In the entries that follow, find the word "Subtype" and report each line it is on.

** Opening Records for the task block **

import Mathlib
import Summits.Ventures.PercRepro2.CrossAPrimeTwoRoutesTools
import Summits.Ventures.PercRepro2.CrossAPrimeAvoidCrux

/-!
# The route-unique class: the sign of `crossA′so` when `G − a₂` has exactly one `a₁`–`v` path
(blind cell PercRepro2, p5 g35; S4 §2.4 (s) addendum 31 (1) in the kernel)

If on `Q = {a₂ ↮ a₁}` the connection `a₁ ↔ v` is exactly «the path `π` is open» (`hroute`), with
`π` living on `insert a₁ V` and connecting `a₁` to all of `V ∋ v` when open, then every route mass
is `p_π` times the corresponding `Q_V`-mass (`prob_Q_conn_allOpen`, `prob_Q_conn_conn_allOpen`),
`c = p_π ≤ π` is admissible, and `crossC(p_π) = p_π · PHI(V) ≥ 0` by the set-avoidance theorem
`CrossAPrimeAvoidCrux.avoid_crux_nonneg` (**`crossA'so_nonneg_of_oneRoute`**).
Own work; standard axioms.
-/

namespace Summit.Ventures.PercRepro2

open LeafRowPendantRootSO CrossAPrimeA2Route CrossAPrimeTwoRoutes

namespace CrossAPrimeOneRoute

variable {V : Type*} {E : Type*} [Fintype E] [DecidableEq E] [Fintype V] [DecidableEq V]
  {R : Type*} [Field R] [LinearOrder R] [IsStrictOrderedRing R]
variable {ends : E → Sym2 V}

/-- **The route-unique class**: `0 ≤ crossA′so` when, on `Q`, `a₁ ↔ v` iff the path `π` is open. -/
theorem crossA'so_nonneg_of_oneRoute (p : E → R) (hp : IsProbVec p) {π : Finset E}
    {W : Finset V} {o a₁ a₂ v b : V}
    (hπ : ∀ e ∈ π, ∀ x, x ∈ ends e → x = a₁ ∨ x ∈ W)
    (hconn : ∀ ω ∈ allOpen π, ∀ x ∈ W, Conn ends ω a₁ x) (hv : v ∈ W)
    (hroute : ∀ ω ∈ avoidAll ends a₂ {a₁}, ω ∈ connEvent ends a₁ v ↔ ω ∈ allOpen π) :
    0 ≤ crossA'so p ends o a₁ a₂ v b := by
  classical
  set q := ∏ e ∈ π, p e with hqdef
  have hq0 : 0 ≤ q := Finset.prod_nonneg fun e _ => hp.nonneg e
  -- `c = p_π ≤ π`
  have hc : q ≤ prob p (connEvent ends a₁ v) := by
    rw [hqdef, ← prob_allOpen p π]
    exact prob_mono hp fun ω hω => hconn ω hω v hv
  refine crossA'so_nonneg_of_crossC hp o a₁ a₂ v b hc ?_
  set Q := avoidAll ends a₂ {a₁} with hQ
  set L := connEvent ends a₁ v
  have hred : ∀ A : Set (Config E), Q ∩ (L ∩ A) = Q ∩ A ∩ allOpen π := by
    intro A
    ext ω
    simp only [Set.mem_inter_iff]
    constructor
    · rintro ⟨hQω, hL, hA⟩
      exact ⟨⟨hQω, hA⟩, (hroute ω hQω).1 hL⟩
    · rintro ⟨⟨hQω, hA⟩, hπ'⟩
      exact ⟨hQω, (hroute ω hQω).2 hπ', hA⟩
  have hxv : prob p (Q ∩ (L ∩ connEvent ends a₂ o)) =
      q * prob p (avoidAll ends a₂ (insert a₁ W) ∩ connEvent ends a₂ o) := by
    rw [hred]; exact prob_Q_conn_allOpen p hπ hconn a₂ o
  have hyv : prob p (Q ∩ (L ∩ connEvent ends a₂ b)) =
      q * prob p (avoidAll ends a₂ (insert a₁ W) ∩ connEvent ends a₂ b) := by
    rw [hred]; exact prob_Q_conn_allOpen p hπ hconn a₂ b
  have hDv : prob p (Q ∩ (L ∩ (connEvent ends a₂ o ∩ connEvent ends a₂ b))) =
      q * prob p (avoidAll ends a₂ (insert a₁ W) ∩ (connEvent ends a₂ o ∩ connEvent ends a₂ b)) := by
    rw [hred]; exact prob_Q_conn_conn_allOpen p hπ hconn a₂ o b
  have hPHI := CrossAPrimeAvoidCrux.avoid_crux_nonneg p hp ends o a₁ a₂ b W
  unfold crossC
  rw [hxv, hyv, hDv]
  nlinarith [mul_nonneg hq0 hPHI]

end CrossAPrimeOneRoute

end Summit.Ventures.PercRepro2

** Closing Records for the task block **
** Opening Records for the task block **

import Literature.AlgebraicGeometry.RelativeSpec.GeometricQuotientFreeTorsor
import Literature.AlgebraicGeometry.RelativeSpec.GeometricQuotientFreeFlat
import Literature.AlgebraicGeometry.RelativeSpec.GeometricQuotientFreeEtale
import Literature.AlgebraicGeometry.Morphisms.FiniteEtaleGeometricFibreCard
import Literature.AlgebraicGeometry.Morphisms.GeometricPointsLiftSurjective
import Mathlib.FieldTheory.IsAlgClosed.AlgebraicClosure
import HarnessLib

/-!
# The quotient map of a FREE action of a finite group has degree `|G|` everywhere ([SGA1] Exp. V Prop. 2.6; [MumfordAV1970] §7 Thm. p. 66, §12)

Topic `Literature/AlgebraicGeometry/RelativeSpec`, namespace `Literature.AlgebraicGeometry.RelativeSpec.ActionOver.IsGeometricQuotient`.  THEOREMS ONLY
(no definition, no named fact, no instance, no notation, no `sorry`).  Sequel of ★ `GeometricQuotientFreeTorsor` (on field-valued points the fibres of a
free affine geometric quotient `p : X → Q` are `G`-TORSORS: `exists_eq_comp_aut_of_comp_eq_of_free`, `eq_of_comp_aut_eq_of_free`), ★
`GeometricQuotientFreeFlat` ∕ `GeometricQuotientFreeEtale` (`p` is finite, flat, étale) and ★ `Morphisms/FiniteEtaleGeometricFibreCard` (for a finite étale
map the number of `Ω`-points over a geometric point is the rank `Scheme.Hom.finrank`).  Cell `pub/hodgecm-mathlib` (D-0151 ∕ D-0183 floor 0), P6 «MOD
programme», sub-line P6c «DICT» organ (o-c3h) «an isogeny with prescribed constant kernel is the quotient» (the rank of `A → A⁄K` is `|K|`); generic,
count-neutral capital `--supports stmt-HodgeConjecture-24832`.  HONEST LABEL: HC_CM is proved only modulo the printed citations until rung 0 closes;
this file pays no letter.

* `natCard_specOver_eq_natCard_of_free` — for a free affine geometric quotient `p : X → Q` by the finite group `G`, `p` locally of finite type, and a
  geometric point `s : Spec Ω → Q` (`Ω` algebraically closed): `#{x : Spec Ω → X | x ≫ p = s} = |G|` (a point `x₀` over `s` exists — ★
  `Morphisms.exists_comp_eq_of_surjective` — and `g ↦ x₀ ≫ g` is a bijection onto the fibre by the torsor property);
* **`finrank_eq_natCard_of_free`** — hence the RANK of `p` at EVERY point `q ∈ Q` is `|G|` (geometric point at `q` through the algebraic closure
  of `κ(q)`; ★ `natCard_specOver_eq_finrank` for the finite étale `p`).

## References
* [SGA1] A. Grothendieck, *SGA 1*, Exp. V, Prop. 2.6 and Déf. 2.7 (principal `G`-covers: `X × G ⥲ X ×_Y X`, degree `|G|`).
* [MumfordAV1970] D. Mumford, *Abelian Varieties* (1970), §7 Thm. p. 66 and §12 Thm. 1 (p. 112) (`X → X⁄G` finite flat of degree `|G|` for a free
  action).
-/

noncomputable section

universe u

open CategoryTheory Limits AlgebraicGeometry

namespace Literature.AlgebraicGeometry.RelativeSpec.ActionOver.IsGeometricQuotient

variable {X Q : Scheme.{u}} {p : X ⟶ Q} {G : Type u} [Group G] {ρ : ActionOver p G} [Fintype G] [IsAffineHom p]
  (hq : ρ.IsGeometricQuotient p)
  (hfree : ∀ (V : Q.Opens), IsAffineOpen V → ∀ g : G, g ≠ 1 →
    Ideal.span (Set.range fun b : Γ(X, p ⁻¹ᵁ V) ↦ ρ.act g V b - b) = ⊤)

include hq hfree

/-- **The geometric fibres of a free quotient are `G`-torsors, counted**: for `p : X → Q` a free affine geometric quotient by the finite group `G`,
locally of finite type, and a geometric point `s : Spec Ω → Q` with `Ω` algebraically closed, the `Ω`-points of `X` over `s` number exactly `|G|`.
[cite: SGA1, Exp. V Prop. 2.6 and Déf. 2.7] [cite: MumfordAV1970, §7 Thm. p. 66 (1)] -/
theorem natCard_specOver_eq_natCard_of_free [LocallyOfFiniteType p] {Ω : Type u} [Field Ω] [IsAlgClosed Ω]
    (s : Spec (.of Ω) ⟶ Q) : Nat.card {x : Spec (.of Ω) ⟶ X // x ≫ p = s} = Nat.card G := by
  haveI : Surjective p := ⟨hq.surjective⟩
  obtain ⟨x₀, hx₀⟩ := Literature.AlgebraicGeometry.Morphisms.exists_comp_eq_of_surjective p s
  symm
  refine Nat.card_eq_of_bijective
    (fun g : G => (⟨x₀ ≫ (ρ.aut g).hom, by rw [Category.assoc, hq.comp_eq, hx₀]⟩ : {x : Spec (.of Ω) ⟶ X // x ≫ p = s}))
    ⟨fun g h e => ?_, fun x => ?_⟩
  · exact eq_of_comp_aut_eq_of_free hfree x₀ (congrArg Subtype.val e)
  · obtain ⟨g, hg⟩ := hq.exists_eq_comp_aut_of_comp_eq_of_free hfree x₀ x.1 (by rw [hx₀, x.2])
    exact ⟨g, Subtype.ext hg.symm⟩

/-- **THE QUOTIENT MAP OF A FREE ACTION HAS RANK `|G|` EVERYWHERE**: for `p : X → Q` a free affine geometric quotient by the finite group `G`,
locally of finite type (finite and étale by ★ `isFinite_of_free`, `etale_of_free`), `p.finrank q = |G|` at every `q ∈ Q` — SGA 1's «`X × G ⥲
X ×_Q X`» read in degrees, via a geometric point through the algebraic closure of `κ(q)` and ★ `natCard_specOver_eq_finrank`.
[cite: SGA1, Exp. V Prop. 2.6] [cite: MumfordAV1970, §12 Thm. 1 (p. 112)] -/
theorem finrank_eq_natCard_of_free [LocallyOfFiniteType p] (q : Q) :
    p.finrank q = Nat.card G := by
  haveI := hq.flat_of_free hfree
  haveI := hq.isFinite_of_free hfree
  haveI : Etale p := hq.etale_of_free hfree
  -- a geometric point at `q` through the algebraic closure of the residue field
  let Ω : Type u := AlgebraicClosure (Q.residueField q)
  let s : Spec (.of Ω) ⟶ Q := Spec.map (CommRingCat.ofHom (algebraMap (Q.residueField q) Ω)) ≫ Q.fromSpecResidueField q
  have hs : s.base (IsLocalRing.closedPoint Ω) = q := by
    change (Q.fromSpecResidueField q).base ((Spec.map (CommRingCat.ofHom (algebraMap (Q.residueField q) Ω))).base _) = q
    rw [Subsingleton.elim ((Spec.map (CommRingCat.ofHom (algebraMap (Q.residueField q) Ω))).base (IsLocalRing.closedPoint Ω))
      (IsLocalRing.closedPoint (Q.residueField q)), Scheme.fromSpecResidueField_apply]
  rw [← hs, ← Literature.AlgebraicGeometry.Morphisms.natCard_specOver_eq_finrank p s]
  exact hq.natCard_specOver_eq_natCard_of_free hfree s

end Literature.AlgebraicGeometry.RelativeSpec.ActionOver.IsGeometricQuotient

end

** Closing Records for the task block **

**Exercise output**
  · exact eq_of_comp_aut_eq_of_free hfree x₀ (congrArg Subtype.val e)
    exact ⟨g, Subtype.ext hg.symm⟩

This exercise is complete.